A man, Barton, piloting a small spaceship carrying medicine to an isolated colony, discovers an eighteen-year-old stowaway, Marilyn, who wanted to see her brother on the colony world. But Marilyn, from Earth, doesn’t understand the way things work out on the frontier of space: the ship had exactly as much fuel as it needed to get to the planet — before Marilyn’s unexpected weight was added. With Marilyn, it won’t be able to land safely. For the people on the colony world to live, she has to be ejected from the ship. Barton frantically tries to find some way out, some way to keep her alive, but cannot; and so, willingly, she goes into the airlock, and dies out in the void of space. Physics and mass and momentum cannot be argued with, the story tells us; the cold equations must balance.

The Cold Equations and Other StoriesThere is much that can be said about the story and much has been. I’ve read only a tiny fraction of the criticism it’s sparked; there’s a good piece here and recently there was a thoughtful set of posts about the story (and reactions to his arguments about the story) by Paul Kincaid, which can be found here, here, here, and here. “The Cold Equations” is one of those puzzling works that’s not necessarily a success in terms of sheer craft, but which still has the power to affect at least some of the readers who see it as flawed. Even if you think the characters are flat and the prose is at best functional, it can still be an affecting story. As Kincaid notes, there’s something iconic about it. It seems to me that the story reduces science fiction as a whole down its barest essence: a protagonist, a spaceship, and a problem.

But then two of those elements are gendered — the protagonist’s male, the problem’s female. Among the many things written about the story are critiques of its sexism: the female character is clueless, the male competent and in charge. One can go further. Marilyn’s death is a death of the feminine; when Barton contacts people by radio, the authorities he speaks to are all male, meaning that the doomed Marilyn is the lone female in the entire story (incidentally, it strikes me as an odd coincidence in this context that one of the era’s great icons of femininity in popular culture was also named Marilyn). More, her death is presented as deserved. It’s not just inevitable and not just a logical necessity, but a punishment — implicitly, the story argues, on at least some level, a just punishment. Readers are frequently skeptical.

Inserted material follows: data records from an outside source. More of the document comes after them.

import Mathlib
import Summits.PneNP.PneNP.Theorems.OverlapGapAlgebraSolvableImpliesStableSectionRerandomize
import Summits.PneNP.PneNP.Theorems.OverlapGapAlgebraSolvableImpliesStableSectionUnitClauseMute
import Summits.PneNP.PneNP.Theorems.OverlapGapAlgebraSolvableImpliesStableSectionUnitClauseCount

/-!
# PneNP / OverlapGapAlgebra — crux `SolvableImpliesStableSection` (stmt-PneNP-2463):
# the UNIT CLAUSE block (7/·) — first moment, the one-clause step

Support for crux `stmt-PneNP-2463` (`Summit.PneNP.PneNP.Theses.OverlapGapAlgebra.SolvableImpliesStableSection`),
registered stub `stub_lowDensity` (child G).  The deferred-decision bound for ONE clause: summed over
all instances `Φ`, the indicator that the non-muted clause `i` is unit at round `t + 1` of the
unit-clause dynamics with muted set `S` is at most `(2n)^{-k}` times the number of unit-like contents
against the trajectory in which `i` is muted too — a trajectory that does not read the content of `i`
(`sissU_indep`), agrees with the original one up to the unit round (`sissU_agree_insert_of_unit`), and
against which "unit at round `t + 1`" means: one slot unset, the others false, one of them set during
round `t` (`sissU_unit_succ_new`).  Counting these contents (`sissU_card_unitlike_le`):
`(2n)^k · Σ_Φ 1[i unit at t+1] ≤ (k² - k) · Σ_Φ 2·U·New·Set^{k-2}` with `U`, `Set` the numbers of
unset / set variables at round `t + 1` and `New` the number of variables set during round `t`, all in
the doubly-muted dynamics.

* `sissU_unit_indicator_le` — pointwise: unit at `t + 1` (muted `S`) ⇒ unit-like against `insert i S`;
* `sissU_sum_unit_indicator_le` — the summed, re-randomised count.
All objects are hypotheses; no definitions; axioms `propext`, `Classical.choice`, `Quot.sound`.
-/

set_option linter.dupNamespace false -- `Summit.PneNP.PneNP.…`: summit = sub-problem (D-0017)

namespace Summit.PneNP.PneNP.Theorems

open Finset
open scoped Classical

section FMStep

variable {m k n : ℕ} {R : ℕ}
  (st : Finset (Fin m) → ℕ → (Fin m → Fin k → Fin n × Bool) → Fin n → Option Bool)
  (dm : Finset (Fin m) → ℕ → (Fin m → Fin k → Fin n × Bool) → Fin n → Bool)
  (h0 : ∀ (S : Finset (Fin m)) (Φ : Fin m → Fin k → Fin n × Bool) (v : Fin n), st S 0 Φ v = none)
  (hstep : ∀ (S : Finset (Fin m)) (t : ℕ) (Φ : Fin m → Fin k → Fin n × Bool) (v : Fin n),
    st S (t + 1) Φ v =
      if st S t Φ v = none then
        (if ∃ i : Fin m, i ∉ S ∧ ∃ j : Fin k, (Φ i j).1 = v ∧ ∀ j' : Fin k, j' ≠ j →
            st S t Φ (Φ i j').1 ≠ none ∧ st S t Φ (Φ i j').1 ≠ some (Φ i j').2
          then some (dm S t Φ v)
          else if (v : ℕ) * R / n = t then some true else none)
      else st S t Φ v)
  (hdm : ∀ (S : Finset (Fin m)) (t : ℕ) (Φ : Fin m → Fin k → Fin n × Bool) (v : Fin n) (i : Fin m)
    (j : Fin k), i ∉ S → (Φ i j).1 = v → st S t Φ v = none →
    (∀ j' : Fin k, j' ≠ j → st S t Φ (Φ i j').1 ≠ none ∧ st S t Φ (Φ i j').1 ≠ some (Φ i j').2) →
    (∀ i' : Fin m, i' ∉ S → (∃ j₁ : Fin k, (Φ i' j₁).1 = v ∧ ∀ j' : Fin k, j' ≠ j₁ →
      st S t Φ (Φ i' j').1 ≠ none ∧ st S t Φ (Φ i' j').1 ≠ some (Φ i' j').2) → i ≤ i') →
    dm S t Φ v = (Φ i j).2)

/-- **Unit-like contents, sharp slot-pair count** (the `k² - k` ordered pairs of distinct slots;
restated here from `…UnitClauseCount` for the first-moment step, where the constant is the threshold). -/
theorem sissU_card_unitlike_sharp (A B C : Finset (Fin n × Bool)) :
    ((univ : Finset (Fin k → Fin n × Bool)).filter fun x => ∃ j : Fin k, x j ∈ A ∧
        (∀ j'' : Fin k, j'' ≠ j → x j'' ∈ C) ∧ ∃ j' : Fin k, j' ≠ j ∧ x j' ∈ B).card ≤
      (k * k - k) * (A.card * B.card * C.card ^ (k - 2)) := by
  calc ((univ : Finset (Fin k → Fin n × Bool)).filter fun x => ∃ j : Fin k, x j ∈ A ∧
        (∀ j'' : Fin k, j'' ≠ j → x j'' ∈ C) ∧ ∃ j' : Fin k, j' ≠ j ∧ x j' ∈ B).card
      ≤ ((univ : Finset (Fin k)).offDiag.biUnion fun p =>
          Fintype.piFinset fun j'' : Fin k => if j'' = p.1 then A else if j'' = p.2 then B else C).card := by
        refine card_le_card fun x hx => ?_
        rw [mem_filter] at hx
        obtain ⟨-, j, hjA, hC, j', hj'j, hj'B⟩ := hx
        rw [mem_biUnion]
        refine ⟨(j, j'), by rw [mem_offDiag]; exact ⟨mem_univ _, mem_univ _, hj'j.symm⟩, ?_⟩
        rw [Fintype.mem_piFinset]
        intro j''
        dsimp only
        split_ifs with h1 h2
        · rw [h1]; exact hjA
        · rw [h2]; exact hj'B
        · exact hC j'' h1
    _ ≤ ∑ p ∈ (univ : Finset (Fin k)).offDiag,
          (Fintype.piFinset fun j'' : Fin k => if j'' = p.1 then A else if j'' = p.2 then B else C).card :=
        card_biUnion_le
    _ = ∑ p ∈ (univ : Finset (Fin k)).offDiag, A.card * B.card * C.card ^ (k - 2) := by
        refine sum_congr rfl fun p hp => ?_
        rw [mem_offDiag] at hp
        exact sissU_card_pi_two_slots p.1 p.2 hp.2.2 A B C
    _ = (k * k - k) * (A.card * B.card * C.card ^ (k - 2)) := by
        rw [sum_const, smul_eq_mul, offDiag_card, card_univ, Fintype.card_fin]

/-- **False literals inject into their variables.** If every literal of `B` sits on a variable of `V`
that is set (in `σ`) to the opposite value, then `|B| ≤ |V|`. -/
theorem sissU_card_falseLit_le (σ : Fin n → Option Bool) (B : Finset (Fin n × Bool)) (V : Finset (Fin n))
    (hB : ∀ ℓ ∈ B, ℓ.1 ∈ V ∧ σ ℓ.1 ≠ none ∧ σ ℓ.1 ≠ some ℓ.2) : B.card ≤ V.card := by
  refine card_le_card_of_injOn (fun ℓ => ℓ.1) (fun ℓ hℓ => (hB ℓ hℓ).1) ?_
  rintro ⟨w, b⟩ hℓ ⟨w', b'⟩ hℓ' (hww' : w = w')
  subst hww'
  obtain ⟨-, hne, h1⟩ := hB _ hℓ
  obtain ⟨-, -, h2⟩ := hB _ hℓ'
  obtain ⟨b₀, hb₀⟩ := Option.ne_none_iff_exists'.mp hne
  dsimp only at h1 h2
  rw [hb₀] at h1 h2
  have e1 : b₀ ≠ b := fun e => h1 (by rw [e])
  have e2 : b₀ ≠ b' := fun e => h2 (by rw [e])
  cases b <;> cases b' <;> cases b₀ <;> first | rfl | exact absurd rfl e1 | exact absurd rfl e2

include h0 hstep hdm in
/-- **Unit at round `t + 1` ⇒ unit-like against the own muting.** If `i ∉ S` is unit at round `t + 1`
(muted set `S`), then against the states of the dynamics with muted set `insert i S`: one slot of `i`
is unset at round `t + 1`, every other slot is set and false at round `t + 1`, and some other slot was
still unset at round `t`. -/
theorem sissU_unit_indicator_le (S : Finset (Fin m)) (t : ℕ) (Φ : Fin m → Fin k → Fin n × Bool)
    (i : Fin m) (hi : i ∉ S)
    (hu : ∃ j : Fin k, st S (t + 1) Φ (Φ i j).1 = none ∧ ∀ j' : Fin k, j' ≠ j →
      st S (t + 1) Φ (Φ i j').1 ≠ none ∧ st S (t + 1) Φ (Φ i j').1 ≠ some (Φ i j').2) :
    ∃ j : Fin k, st (insert i S) (t + 1) Φ (Φ i j).1 = none ∧ (∀ j'' : Fin k, j'' ≠ j →
      st (insert i S) (t + 1) Φ (Φ i j'').1 ≠ none ∧ st (insert i S) (t + 1) Φ (Φ i j'').1 ≠ some (Φ i j'').2) ∧
      ∃ j' : Fin k, j' ≠ j ∧ st (insert i S) t Φ (Φ i j').1 = none := by
  obtain ⟨j, hv, hrest⟩ := hu
  have hagree := sissU_agree_insert_of_unit st dm h0 hstep hdm S Φ i hi (t + 1) (Φ i j).1
    ⟨j, rfl, hv, hrest⟩
  obtain ⟨j', hj'j, hj't, -⟩ := sissU_unit_succ_new st dm hstep S t Φ i hi (Φ i j).1 j rfl hv hrest
  refine ⟨j, by rw [← hagree (t + 1) le_rfl]; exact hv, fun j'' hj'' => ?_, j', hj'j, ?_⟩
  · rw [← hagree (t + 1) le_rfl]
    exact hrest j'' hj''
  · rw [← hagree t (Nat.le_succ t)]
    exact hj't

include h0 hstep hdm in
/-- **The one-clause first-moment step.** For `i ∉ S`:
`#contents · Σ_Φ 1[i unit at round t+1 (muted S)] ≤ (k² - k) · Σ_Φ 2·U_Φ·New_Φ·Set_Φ^{k-2}`, where, in
the dynamics with muted set `insert i S`, `U_Φ` / `Set_Φ` count the unset / set variables at round
`t + 1` and `New_Φ` the variables set during round `t`. -/
theorem sissU_sum_unit_indicator_le (S : Finset (Fin m)) (t : ℕ) (i : Fin m) (hi : i ∉ S) :
    (Fintype.card (Fin k → Fin n × Bool) : ℝ) *
      ∑ Φ : Fin m → Fin k → Fin n × Bool,
        (if ∃ j : Fin k, st S (t + 1) Φ (Φ i j).1 = none ∧ ∀ j' : Fin k, j' ≠ j →
            st S (t + 1) Φ (Φ i j').1 ≠ none ∧ st S (t + 1) Φ (Φ i j').1 ≠ some (Φ i j').2
          then (1 : ℝ) else 0)
      ≤ ∑ Φ : Fin m → Fin k → Fin n × Bool, ((k * k - k : ℕ) : ℝ) *
          (((2 * ((univ : Finset (Fin n)).filter fun w => st (insert i S) (t + 1) Φ w = none).card) *
           ((univ : Finset (Fin n)).filter fun w =>
              st (insert i S) t Φ w = none ∧ st (insert i S) (t + 1) Φ w ≠ none).card *
           ((univ : Finset (Fin n)).filter fun w => st (insert i S) (t + 1) Φ w ≠ none).card ^ (k - 2) : ℕ) : ℝ) := by
  -- re-randomise the content of clause `i` against the doubly-muted trajectory
  have hiS : i ∈ insert i S := mem_insert_self i S
  set Rst : (Fin m → Fin k → Fin n × Bool) → ℕ → Fin n → Option Bool :=
    fun Φ t' w => st (insert i S) t' Φ w with hRst
  have hR : ∀ (Φ : Fin m → Fin k → Fin n × Bool) (c : Fin k → Fin n × Bool),
      Rst (Function.update Φ i c) = Rst Φ := by
    intro Φ c
    funext t' w
    exact sissU_indep st dm h0 hstep hdm (insert i S) i hiS Φ c t' w
  set h : (Fin k → Fin n × Bool) → (ℕ → Fin n → Option Bool) → ℝ := fun x r =>
    if ∃ j : Fin k, r (t + 1) (x j).1 = none ∧ (∀ j'' : Fin k, j'' ≠ j →
        r (t + 1) (x j'').1 ≠ none ∧ r (t + 1) (x j'').1 ≠ some (x j'').2) ∧
        ∃ j' : Fin k, j' ≠ j ∧ r t (x j').1 = none then (1 : ℝ) else 0 with hh
  have hrr := Summit.PneNP.PneNP.Cruxes.SolvableImpliesStableSection.Sketch.stub_rerandomize i Rst hR h
  -- pointwise: the unit indicator is at most `h (Φ i) (Rst Φ)`
  have hpt : ∀ Φ : Fin m → Fin k → Fin n × Bool,
      (if ∃ j : Fin k, st S (t + 1) Φ (Φ i j).1 = none ∧ ∀ j' : Fin k, j' ≠ j →
          st S (t + 1) Φ (Φ i j').1 ≠ none ∧ st S (t + 1) Φ (Φ i j').1 ≠ some (Φ i j').2
        then (1 : ℝ) else 0) ≤ h (Φ i) (Rst Φ) := by
    intro Φ
    by_cases h2 : ∃ j : Fin k, st (insert i S) (t + 1) Φ (Φ i j).1 = none ∧ (∀ j'' : Fin k, j'' ≠ j →
        st (insert i S) (t + 1) Φ (Φ i j'').1 ≠ none ∧ st (insert i S) (t + 1) Φ (Φ i j'').1 ≠ some (Φ i j'').2) ∧
        ∃ j' : Fin k, j' ≠ j ∧ st (insert i S) t Φ (Φ i j').1 = none
    · have hh1 : h (Φ i) (Rst Φ) = 1 := by rw [hh]; exact if_pos h2
      rw [hh1]
      split_ifs
      · exact le_rfl
      · exact zero_le_one
    · have hh0 : h (Φ i) (Rst Φ) = 0 := by rw [hh]; exact if_neg h2
      rw [hh0]
      have h1 : ¬ ∃ j : Fin k, st S (t + 1) Φ (Φ i j).1 = none ∧ ∀ j' : Fin k, j' ≠ j →
          st S (t + 1) Φ (Φ i j').1 ≠ none ∧ st S (t + 1) Φ (Φ i j').1 ≠ some (Φ i j').2 :=
        fun h1 => h2 (sissU_unit_indicator_le st dm h0 hstep hdm S t Φ i hi h1)
      rw [if_neg h1]
  -- the count of unit-like contents against a frozen trajectory
  have hcount : ∀ Φ : Fin m → Fin k → Fin n × Bool, ∑ x : Fin k → Fin n × Bool, h x (Rst Φ) ≤
      ((k * k - k : ℕ) : ℝ) *
        (((2 * ((univ : Finset (Fin n)).filter fun w => st (insert i S) (t + 1) Φ w = none).card) *
         ((univ : Finset (Fin n)).filter fun w =>
            st (insert i S) t Φ w = none ∧ st (insert i S) (t + 1) Φ w ≠ none).card *
         ((univ : Finset (Fin n)).filter fun w => st (insert i S) (t + 1) Φ w ≠ none).card ^ (k - 2) : ℕ) : ℝ) := by
    intro Φ
    -- the literal sets
    set A : Finset (Fin n × Bool) := univ.filter fun ℓ =>
      ℓ.1 ∈ (univ : Finset (Fin n)).filter fun w => st (insert i S) (t + 1) Φ w = none with hA
    set B : Finset (Fin n × Bool) := univ.filter fun ℓ => st (insert i S) t Φ ℓ.1 = none ∧
      st (insert i S) (t + 1) Φ ℓ.1 ≠ none ∧ st (insert i S) (t + 1) Φ ℓ.1 ≠ some ℓ.2 with hB
    set C : Finset (Fin n × Bool) := univ.filter fun ℓ =>
      st (insert i S) (t + 1) Φ ℓ.1 ≠ none ∧ st (insert i S) (t + 1) Φ ℓ.1 ≠ some ℓ.2 with hC
    have hsum : ∑ x : Fin k → Fin n × Bool, h x (Rst Φ) =
        (((univ : Finset (Fin k → Fin n × Bool)).filter fun x => ∃ j : Fin k,
          Rst Φ (t + 1) (x j).1 = none ∧ (∀ j'' : Fin k, j'' ≠ j →
            Rst Φ (t + 1) (x j'').1 ≠ none ∧ Rst Φ (t + 1) (x j'').1 ≠ some (x j'').2) ∧
            ∃ j' : Fin k, j' ≠ j ∧ Rst Φ t (x j').1 = none).card : ℝ) := by
      rw [hh]
      simp only [sum_boole]
    have hsub : ((univ : Finset (Fin k → Fin n × Bool)).filter fun x => ∃ j : Fin k,
          Rst Φ (t + 1) (x j).1 = none ∧ (∀ j'' : Fin k, j'' ≠ j →
            Rst Φ (t + 1) (x j'').1 ≠ none ∧ Rst Φ (t + 1) (x j'').1 ≠ some (x j'').2) ∧
            ∃ j' : Fin k, j' ≠ j ∧ Rst Φ t (x j').1 = none) ⊆
        (univ : Finset (Fin k → Fin n × Bool)).filter fun x => ∃ j : Fin k, x j ∈ A ∧
          (∀ j'' : Fin k, j'' ≠ j → x j'' ∈ C) ∧ ∃ j' : Fin k, j' ≠ j ∧ x j' ∈ B := by
      intro x hx
      simp only [mem_filter, mem_univ, true_and] at hx ⊢
      obtain ⟨j, hj, hC', j', hj'j, hj'⟩ := hx
      refine ⟨j, ?_, fun j'' hj'' => ?_, j', hj'j, ?_⟩
      · rw [hA]; simp only [mem_filter, mem_univ, true_and]; exact hj
      · rw [hC]; simp only [mem_filter, mem_univ, true_and]; exact hC' j'' hj''
      · rw [hB]; simp only [mem_filter, mem_univ, true_and]; exact ⟨hj', hC' j' hj'j⟩
    have hAcard : A.card = 2 * ((univ : Finset (Fin n)).filter fun w => st (insert i S) (t + 1) Φ w = none).card := by
      rw [hA]; exact sissU_card_lit_on _
    have hCcard : C.card ≤ ((univ : Finset (Fin n)).filter fun w => st (insert i S) (t + 1) Φ w ≠ none).card := by
      refine sissU_card_falseLit_le (st (insert i S) (t + 1) Φ) C _ fun ℓ hℓ => ?_
      rw [hC, mem_filter] at hℓ
      exact ⟨by rw [mem_filter]; exact ⟨mem_univ _, hℓ.2.1⟩, hℓ.2.1, hℓ.2.2⟩
    have hBcard : B.card ≤ ((univ : Finset (Fin n)).filter fun w =>
        st (insert i S) t Φ w = none ∧ st (insert i S) (t + 1) Φ w ≠ none).card := by
      refine sissU_card_falseLit_le (st (insert i S) (t + 1) Φ) B _ fun ℓ hℓ => ?_
      rw [hB, mem_filter] at hℓ
      exact ⟨by rw [mem_filter]; exact ⟨mem_univ _, hℓ.2.1, hℓ.2.2.1⟩, hℓ.2.2.1, hℓ.2.2.2⟩
    rw [hsum]
    calc (((univ : Finset (Fin k → Fin n × Bool)).filter fun x => ∃ j : Fin k,
          Rst Φ (t + 1) (x j).1 = none ∧ (∀ j'' : Fin k, j'' ≠ j →
            Rst Φ (t + 1) (x j'').1 ≠ none ∧ Rst Φ (t + 1) (x j'').1 ≠ some (x j'').2) ∧
            ∃ j' : Fin k, j' ≠ j ∧ Rst Φ t (x j').1 = none).card : ℝ)
        ≤ (((univ : Finset (Fin k → Fin n × Bool)).filter fun x => ∃ j : Fin k, x j ∈ A ∧
          (∀ j'' : Fin k, j'' ≠ j → x j'' ∈ C) ∧ ∃ j' : Fin k, j' ≠ j ∧ x j' ∈ B).card : ℝ) := by
          exact_mod_cast card_le_card hsub
      _ ≤ ((k * k - k : ℕ) : ℝ) * ((A.card * B.card * C.card ^ (k - 2) : ℕ) : ℝ) := by
          have := sissU_card_unitlike_sharp (k := k) A B C
          exact_mod_cast this
      _ ≤ ((k * k - k : ℕ) : ℝ) *
          (((2 * ((univ : Finset (Fin n)).filter fun w => st (insert i S) (t + 1) Φ w = none).card) *
           ((univ : Finset (Fin n)).filter fun w =>
              st (insert i S) t Φ w = none ∧ st (insert i S) (t + 1) Φ w ≠ none).card *
           ((univ : Finset (Fin n)).filter fun w => st (insert i S) (t + 1) Φ w ≠ none).card ^ (k - 2) : ℕ) : ℝ) := by
          rw [← hAcard]
          have hmono : A.card * B.card * C.card ^ (k - 2) ≤ A.card *
              ((univ : Finset (Fin n)).filter fun w =>
                st (insert i S) t Φ w = none ∧ st (insert i S) (t + 1) Φ w ≠ none).card *
              ((univ : Finset (Fin n)).filter fun w => st (insert i S) (t + 1) Φ w ≠ none).card ^ (k - 2) :=
            Nat.mul_le_mul (Nat.mul_le_mul_left _ hBcard) (Nat.pow_le_pow_left hCcard _)
          exact mul_le_mul_of_nonneg_left (by exact_mod_cast hmono) (Nat.cast_nonneg _)
  -- assemble
  calc (Fintype.card (Fin k → Fin n × Bool) : ℝ) *
        ∑ Φ : Fin m → Fin k → Fin n × Bool,
          (if ∃ j : Fin k, st S (t + 1) Φ (Φ i j).1 = none ∧ ∀ j' : Fin k, j' ≠ j →
              st S (t + 1) Φ (Φ i j').1 ≠ none ∧ st S (t + 1) Φ (Φ i j').1 ≠ some (Φ i j').2
            then (1 : ℝ) else 0)
      ≤ (Fintype.card (Fin k → Fin n × Bool) : ℝ) * ∑ Φ : Fin m → Fin k → Fin n × Bool, h (Φ i) (Rst Φ) :=
        mul_le_mul_of_nonneg_left (sum_le_sum fun Φ _ => hpt Φ) (Nat.cast_nonneg _)
    _ = ∑ Φ : Fin m → Fin k → Fin n × Bool, ∑ x : Fin k → Fin n × Bool, h x (Rst Φ) := hrr
    _ ≤ _ := sum_le_sum fun Φ _ => hcount Φ

end FMStep

end Summit.PneNP.PneNP.Theorems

Before getting into that discussion, though, it’s worth pointing out that Marilyn’s not just female, but juvenile. Or depicted as such. Though stated to be eighteen years old, she’s described as childlike, not in any overt way a sexual being; that’s a particular kind of play to build up reader sympathy, but also tends to undermine her potential status as a rational, thinking adult. On the other hand, in the end Marilyn does go herself, willingly, into the airlock. Is it a kind of agency? Perhaps, but the story tries to say that the whole concept of ‘agency’ is meaningless. No-one has any kind of agency in the face of the cold equations. And the way that theme’s illustrated conveniently happens to support prevailing gender myths: the girl goes out the airlock and if she recognises the necessity of it, that’s because she’s grown up. (Still, incidentally, without becoming a sexual being.)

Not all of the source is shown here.